* [WHAT IS REQUIRED]:
Look below for the line containing "obtain ⟨-, -, -, -, hQ₀, hQ₁⟩"; from there, print each line exactly up to and including the line containing "exact ⟨neg_eq_zero.1 hQ₁, neg_eq_zero.1", and stop.

[Collection entries]

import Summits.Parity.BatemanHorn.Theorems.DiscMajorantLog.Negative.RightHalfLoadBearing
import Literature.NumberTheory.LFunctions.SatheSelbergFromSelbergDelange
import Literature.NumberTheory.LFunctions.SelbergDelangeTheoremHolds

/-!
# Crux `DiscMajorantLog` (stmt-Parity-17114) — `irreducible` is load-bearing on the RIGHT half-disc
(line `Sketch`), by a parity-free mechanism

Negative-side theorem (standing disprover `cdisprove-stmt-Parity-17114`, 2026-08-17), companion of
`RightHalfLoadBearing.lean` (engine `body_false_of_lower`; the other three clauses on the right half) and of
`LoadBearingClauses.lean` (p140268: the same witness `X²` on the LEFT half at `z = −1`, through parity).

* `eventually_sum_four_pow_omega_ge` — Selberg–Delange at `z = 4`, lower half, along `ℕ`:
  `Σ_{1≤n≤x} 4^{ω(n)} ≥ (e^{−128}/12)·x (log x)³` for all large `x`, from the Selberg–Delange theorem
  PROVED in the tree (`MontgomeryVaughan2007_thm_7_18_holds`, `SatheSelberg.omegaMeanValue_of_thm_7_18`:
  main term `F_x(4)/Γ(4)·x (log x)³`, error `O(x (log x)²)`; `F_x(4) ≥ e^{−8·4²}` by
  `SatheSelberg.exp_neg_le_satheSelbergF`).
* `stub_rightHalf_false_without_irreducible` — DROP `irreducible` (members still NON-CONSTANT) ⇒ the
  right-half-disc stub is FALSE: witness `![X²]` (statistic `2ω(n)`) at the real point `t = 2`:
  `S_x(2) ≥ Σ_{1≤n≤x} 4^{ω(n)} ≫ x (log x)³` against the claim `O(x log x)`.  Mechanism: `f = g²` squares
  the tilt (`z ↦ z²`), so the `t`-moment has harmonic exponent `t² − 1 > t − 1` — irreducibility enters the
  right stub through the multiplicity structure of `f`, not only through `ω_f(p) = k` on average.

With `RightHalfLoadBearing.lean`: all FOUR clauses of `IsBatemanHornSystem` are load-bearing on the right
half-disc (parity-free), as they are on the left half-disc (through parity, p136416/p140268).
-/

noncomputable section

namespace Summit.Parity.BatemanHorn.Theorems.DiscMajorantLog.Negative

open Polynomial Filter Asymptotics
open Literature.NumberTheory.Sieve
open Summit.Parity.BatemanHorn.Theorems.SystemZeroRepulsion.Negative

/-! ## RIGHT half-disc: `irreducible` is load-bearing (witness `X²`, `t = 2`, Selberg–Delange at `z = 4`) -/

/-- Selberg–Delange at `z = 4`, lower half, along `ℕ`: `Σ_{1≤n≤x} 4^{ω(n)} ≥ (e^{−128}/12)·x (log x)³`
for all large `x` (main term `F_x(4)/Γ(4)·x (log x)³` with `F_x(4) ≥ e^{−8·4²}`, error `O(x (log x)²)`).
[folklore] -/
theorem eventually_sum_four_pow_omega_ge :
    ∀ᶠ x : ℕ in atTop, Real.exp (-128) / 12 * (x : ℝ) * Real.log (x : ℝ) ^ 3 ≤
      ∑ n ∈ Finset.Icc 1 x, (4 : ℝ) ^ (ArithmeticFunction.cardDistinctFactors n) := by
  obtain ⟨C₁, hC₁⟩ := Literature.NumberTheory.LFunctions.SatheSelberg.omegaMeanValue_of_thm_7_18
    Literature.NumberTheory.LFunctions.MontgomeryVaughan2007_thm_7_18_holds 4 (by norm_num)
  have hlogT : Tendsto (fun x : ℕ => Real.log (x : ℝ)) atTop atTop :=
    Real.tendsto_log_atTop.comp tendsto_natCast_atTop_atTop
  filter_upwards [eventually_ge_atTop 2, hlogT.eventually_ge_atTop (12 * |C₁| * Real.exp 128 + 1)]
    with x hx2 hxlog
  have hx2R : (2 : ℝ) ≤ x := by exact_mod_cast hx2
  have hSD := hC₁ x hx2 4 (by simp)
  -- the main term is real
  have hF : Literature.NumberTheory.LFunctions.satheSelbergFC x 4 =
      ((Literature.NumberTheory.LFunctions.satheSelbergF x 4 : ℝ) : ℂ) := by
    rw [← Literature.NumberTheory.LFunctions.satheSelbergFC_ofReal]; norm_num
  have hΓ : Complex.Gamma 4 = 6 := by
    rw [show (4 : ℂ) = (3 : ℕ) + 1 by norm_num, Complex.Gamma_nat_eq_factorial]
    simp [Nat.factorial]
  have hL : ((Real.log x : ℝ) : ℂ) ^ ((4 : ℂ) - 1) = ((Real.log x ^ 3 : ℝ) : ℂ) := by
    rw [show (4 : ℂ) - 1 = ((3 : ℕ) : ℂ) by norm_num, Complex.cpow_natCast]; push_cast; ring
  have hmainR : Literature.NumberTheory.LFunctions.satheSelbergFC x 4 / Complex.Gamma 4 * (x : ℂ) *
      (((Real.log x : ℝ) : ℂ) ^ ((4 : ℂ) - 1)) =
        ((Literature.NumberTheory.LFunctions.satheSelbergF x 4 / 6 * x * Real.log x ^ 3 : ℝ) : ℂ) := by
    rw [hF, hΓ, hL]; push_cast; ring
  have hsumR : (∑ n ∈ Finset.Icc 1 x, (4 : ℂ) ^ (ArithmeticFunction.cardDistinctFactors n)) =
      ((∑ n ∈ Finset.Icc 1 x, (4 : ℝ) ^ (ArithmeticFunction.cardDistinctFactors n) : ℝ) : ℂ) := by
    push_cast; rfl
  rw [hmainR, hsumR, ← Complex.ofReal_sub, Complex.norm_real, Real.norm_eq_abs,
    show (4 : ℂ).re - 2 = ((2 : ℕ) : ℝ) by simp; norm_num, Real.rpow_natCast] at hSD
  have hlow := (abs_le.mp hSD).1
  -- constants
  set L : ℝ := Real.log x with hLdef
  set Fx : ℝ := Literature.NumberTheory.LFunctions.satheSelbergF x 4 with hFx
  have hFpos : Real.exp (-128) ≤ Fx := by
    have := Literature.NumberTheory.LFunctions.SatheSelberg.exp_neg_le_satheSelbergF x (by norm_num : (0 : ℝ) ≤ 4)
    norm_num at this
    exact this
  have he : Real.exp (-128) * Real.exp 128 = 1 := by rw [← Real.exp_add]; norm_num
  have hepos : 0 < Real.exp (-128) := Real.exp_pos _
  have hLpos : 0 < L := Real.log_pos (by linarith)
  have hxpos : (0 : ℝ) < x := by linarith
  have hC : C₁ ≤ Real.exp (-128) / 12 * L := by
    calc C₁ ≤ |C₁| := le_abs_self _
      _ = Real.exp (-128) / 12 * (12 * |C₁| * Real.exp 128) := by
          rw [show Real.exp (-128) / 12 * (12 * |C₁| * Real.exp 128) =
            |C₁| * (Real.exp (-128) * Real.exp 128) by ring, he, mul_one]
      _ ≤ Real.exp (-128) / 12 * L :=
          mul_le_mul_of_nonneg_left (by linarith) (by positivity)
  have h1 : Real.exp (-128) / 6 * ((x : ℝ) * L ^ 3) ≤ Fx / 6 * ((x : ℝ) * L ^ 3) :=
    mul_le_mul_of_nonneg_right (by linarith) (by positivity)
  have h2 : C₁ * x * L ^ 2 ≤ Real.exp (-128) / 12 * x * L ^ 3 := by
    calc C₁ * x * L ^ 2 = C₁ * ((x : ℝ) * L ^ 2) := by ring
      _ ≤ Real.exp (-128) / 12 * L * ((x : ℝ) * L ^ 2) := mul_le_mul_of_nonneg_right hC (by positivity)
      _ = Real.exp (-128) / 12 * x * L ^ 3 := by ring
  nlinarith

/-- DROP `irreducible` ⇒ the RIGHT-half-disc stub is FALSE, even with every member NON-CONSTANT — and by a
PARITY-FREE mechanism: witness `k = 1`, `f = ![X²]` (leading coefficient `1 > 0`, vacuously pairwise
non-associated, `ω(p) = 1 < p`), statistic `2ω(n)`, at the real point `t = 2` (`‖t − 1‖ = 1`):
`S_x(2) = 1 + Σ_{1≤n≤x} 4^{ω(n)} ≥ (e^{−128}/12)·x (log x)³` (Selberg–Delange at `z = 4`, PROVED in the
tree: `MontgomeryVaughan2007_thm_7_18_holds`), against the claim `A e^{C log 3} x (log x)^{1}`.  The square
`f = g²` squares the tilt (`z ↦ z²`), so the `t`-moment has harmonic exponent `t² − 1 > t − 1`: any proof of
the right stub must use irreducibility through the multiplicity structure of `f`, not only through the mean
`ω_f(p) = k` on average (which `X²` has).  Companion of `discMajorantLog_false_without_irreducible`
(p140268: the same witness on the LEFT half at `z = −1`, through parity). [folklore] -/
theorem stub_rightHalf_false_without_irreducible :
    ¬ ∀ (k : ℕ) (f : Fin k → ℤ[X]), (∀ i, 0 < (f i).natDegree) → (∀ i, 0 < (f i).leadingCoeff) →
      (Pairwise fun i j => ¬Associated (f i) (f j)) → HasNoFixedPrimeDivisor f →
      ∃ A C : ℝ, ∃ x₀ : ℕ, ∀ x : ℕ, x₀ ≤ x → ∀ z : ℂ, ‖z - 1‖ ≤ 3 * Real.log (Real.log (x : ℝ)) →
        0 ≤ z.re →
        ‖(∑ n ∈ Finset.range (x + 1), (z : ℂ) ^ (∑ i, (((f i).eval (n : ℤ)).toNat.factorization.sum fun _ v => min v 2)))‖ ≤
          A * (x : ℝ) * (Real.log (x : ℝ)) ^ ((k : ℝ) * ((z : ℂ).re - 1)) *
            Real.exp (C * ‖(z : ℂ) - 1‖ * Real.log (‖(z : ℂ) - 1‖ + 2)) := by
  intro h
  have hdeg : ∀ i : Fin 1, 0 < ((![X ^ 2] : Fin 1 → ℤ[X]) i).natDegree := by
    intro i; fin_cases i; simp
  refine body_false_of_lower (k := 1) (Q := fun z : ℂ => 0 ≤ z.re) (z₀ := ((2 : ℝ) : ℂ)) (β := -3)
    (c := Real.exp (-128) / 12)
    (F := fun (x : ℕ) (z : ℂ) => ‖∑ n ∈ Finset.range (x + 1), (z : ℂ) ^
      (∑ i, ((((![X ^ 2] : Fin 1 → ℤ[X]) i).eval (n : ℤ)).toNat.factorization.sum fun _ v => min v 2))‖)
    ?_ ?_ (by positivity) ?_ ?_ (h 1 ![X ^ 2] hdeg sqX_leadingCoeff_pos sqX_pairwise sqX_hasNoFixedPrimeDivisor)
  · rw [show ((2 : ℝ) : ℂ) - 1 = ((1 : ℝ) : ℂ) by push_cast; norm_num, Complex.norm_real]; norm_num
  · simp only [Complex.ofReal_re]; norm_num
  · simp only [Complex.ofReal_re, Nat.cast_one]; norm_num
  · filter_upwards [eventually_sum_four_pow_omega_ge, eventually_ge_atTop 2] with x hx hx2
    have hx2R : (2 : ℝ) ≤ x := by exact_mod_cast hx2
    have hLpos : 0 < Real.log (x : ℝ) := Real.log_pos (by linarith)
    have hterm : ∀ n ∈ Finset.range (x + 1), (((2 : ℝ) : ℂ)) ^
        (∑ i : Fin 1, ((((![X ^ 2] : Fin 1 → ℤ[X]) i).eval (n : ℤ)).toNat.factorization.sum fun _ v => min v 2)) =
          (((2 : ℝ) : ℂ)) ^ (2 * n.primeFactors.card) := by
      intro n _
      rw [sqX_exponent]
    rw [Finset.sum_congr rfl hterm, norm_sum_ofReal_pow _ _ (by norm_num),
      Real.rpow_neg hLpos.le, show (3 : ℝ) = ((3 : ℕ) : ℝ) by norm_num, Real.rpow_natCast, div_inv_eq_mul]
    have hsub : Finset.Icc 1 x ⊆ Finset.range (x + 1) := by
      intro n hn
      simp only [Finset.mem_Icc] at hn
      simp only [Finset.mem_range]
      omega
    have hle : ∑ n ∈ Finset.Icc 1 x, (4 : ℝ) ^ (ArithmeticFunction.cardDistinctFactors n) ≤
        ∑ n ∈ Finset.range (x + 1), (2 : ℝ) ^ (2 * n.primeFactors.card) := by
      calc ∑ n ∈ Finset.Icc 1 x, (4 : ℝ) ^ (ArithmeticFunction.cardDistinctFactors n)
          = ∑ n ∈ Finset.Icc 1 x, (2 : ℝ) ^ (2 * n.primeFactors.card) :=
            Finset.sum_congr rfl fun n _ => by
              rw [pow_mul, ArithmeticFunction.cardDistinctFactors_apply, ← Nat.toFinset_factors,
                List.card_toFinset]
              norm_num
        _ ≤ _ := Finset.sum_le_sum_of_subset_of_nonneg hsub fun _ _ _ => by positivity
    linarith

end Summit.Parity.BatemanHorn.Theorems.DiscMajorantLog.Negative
--
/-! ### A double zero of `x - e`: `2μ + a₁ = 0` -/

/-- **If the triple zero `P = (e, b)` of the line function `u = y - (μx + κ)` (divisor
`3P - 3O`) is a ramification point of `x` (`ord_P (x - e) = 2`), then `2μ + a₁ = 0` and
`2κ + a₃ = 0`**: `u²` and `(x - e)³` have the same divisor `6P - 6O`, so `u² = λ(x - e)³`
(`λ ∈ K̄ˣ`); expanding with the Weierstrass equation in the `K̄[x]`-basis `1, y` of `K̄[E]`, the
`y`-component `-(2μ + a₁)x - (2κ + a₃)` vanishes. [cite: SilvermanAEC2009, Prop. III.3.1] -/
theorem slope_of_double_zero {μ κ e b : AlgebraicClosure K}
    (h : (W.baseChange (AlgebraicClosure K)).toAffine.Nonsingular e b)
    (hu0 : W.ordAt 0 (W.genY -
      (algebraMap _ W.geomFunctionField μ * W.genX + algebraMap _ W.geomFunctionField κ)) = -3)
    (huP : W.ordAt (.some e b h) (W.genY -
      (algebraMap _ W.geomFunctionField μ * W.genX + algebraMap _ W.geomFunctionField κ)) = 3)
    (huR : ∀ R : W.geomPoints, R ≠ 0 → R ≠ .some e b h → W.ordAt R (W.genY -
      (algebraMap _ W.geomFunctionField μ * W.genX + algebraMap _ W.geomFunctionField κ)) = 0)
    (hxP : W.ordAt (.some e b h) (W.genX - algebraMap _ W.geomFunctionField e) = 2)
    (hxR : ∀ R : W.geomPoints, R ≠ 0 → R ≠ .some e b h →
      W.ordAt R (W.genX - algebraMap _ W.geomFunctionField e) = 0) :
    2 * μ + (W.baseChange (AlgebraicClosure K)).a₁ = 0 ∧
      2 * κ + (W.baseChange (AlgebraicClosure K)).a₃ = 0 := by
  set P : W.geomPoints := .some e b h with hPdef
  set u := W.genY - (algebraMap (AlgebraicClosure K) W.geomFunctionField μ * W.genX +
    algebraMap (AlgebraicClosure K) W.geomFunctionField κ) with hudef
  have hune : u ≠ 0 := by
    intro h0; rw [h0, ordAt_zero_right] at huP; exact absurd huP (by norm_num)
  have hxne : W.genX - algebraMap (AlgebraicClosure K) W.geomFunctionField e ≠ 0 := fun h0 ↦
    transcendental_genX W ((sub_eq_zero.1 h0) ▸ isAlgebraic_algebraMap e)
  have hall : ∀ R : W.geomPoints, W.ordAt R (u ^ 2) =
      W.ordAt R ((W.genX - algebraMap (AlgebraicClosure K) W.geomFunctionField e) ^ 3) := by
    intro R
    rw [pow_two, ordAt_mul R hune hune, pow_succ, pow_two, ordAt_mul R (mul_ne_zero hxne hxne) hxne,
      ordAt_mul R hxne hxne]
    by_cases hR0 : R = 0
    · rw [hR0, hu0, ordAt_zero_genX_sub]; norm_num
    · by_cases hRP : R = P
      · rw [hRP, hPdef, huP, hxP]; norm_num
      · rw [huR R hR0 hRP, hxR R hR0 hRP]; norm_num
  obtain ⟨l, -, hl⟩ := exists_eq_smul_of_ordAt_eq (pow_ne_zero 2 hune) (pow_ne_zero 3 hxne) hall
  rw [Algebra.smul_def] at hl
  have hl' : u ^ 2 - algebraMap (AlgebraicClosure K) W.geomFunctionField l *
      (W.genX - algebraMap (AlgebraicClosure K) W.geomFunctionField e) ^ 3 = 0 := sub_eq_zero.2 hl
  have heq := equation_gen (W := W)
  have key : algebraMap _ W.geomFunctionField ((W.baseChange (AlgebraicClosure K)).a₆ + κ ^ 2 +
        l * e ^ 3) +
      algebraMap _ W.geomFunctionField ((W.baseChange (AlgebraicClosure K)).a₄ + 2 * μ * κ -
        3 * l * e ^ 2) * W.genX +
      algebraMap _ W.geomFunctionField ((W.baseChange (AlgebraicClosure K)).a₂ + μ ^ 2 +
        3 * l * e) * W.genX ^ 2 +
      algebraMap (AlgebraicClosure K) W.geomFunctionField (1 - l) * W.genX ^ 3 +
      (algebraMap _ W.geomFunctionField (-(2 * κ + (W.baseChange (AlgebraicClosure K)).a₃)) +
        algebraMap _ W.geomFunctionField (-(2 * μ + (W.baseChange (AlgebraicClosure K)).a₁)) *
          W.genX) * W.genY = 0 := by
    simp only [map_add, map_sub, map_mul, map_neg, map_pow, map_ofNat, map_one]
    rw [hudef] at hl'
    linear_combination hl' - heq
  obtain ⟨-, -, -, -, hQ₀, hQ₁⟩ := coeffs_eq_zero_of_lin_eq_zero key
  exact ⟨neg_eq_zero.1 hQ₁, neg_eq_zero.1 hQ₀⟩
* * *
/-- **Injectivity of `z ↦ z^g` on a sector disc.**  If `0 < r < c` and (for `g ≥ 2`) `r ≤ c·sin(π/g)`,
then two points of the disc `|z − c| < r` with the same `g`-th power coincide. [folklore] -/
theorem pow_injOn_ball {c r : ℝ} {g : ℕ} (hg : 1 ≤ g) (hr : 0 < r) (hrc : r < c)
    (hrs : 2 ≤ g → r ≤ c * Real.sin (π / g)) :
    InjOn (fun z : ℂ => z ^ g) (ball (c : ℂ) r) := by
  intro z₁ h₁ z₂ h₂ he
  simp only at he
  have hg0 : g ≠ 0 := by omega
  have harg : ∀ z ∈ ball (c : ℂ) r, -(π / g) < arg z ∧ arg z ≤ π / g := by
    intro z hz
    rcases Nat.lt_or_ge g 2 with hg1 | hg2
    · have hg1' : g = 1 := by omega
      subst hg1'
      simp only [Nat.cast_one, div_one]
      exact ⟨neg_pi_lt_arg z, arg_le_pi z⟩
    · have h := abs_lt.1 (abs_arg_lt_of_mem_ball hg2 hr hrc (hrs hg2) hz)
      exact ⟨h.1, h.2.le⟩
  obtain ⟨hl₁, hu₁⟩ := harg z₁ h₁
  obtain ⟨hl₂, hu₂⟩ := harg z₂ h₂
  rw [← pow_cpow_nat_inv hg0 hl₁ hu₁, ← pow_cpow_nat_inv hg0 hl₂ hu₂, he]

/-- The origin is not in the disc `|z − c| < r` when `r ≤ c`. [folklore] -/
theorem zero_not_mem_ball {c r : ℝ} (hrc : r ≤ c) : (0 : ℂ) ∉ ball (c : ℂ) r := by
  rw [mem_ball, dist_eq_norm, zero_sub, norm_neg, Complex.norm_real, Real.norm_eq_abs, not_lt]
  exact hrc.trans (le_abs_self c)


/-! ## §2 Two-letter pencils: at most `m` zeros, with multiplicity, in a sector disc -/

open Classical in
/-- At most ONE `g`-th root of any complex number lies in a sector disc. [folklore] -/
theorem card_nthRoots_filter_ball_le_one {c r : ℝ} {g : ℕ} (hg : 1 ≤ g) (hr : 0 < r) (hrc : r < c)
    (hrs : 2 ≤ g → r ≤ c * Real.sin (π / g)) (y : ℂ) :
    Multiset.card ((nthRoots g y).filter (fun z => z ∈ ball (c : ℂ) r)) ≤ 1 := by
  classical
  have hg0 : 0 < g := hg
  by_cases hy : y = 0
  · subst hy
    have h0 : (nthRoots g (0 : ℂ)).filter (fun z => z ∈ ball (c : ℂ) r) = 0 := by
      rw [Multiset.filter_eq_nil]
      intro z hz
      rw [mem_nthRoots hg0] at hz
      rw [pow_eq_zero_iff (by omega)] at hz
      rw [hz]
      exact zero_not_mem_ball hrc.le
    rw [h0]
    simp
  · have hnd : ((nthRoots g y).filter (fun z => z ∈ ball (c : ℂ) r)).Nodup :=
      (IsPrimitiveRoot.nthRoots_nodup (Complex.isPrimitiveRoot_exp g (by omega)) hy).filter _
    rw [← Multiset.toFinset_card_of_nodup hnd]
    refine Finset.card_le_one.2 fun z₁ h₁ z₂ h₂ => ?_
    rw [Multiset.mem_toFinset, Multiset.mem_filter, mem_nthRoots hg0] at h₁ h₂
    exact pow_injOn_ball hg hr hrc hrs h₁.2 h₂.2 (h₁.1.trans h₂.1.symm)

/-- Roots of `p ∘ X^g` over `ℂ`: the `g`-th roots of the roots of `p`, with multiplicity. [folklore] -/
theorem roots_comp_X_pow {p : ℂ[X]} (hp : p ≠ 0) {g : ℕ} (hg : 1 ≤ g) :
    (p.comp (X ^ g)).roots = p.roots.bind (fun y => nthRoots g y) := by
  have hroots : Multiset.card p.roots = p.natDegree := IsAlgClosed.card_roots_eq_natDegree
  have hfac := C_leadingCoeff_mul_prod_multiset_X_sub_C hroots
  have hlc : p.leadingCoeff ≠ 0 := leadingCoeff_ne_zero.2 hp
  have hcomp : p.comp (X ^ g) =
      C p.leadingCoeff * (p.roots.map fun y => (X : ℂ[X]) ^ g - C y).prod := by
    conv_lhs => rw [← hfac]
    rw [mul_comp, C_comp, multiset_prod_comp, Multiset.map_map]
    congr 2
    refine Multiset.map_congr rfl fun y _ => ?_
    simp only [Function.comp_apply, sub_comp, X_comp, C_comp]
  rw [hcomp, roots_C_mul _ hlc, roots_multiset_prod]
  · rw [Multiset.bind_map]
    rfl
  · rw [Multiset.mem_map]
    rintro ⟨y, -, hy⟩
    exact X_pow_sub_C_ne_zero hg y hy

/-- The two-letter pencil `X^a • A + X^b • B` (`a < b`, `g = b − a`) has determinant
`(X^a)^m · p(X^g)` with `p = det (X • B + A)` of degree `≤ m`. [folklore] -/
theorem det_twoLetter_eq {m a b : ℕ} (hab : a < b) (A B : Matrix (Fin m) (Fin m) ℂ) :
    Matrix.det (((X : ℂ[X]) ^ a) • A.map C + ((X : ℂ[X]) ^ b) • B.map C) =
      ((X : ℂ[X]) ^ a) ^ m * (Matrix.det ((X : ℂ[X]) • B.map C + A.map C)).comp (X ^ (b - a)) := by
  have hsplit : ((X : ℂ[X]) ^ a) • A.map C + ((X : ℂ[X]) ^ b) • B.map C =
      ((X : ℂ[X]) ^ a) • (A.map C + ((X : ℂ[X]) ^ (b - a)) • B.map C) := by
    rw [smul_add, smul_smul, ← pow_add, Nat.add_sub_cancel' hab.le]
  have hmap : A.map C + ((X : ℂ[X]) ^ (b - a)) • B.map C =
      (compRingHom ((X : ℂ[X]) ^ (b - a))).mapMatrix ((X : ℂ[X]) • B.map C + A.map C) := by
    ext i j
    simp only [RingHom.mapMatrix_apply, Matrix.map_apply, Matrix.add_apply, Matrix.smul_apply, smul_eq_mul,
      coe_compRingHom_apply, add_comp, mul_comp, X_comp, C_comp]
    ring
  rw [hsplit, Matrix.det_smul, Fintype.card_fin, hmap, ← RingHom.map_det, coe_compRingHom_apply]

* [EXERCISE SOLUTION]:
  obtain ⟨-, -, -, -, hQ₀, hQ₁⟩ := coeffs_eq_zero_of_lin_eq_zero key
  exact ⟨neg_eq_zero.1 hQ₁, neg_eq_zero.1 hQ₀⟩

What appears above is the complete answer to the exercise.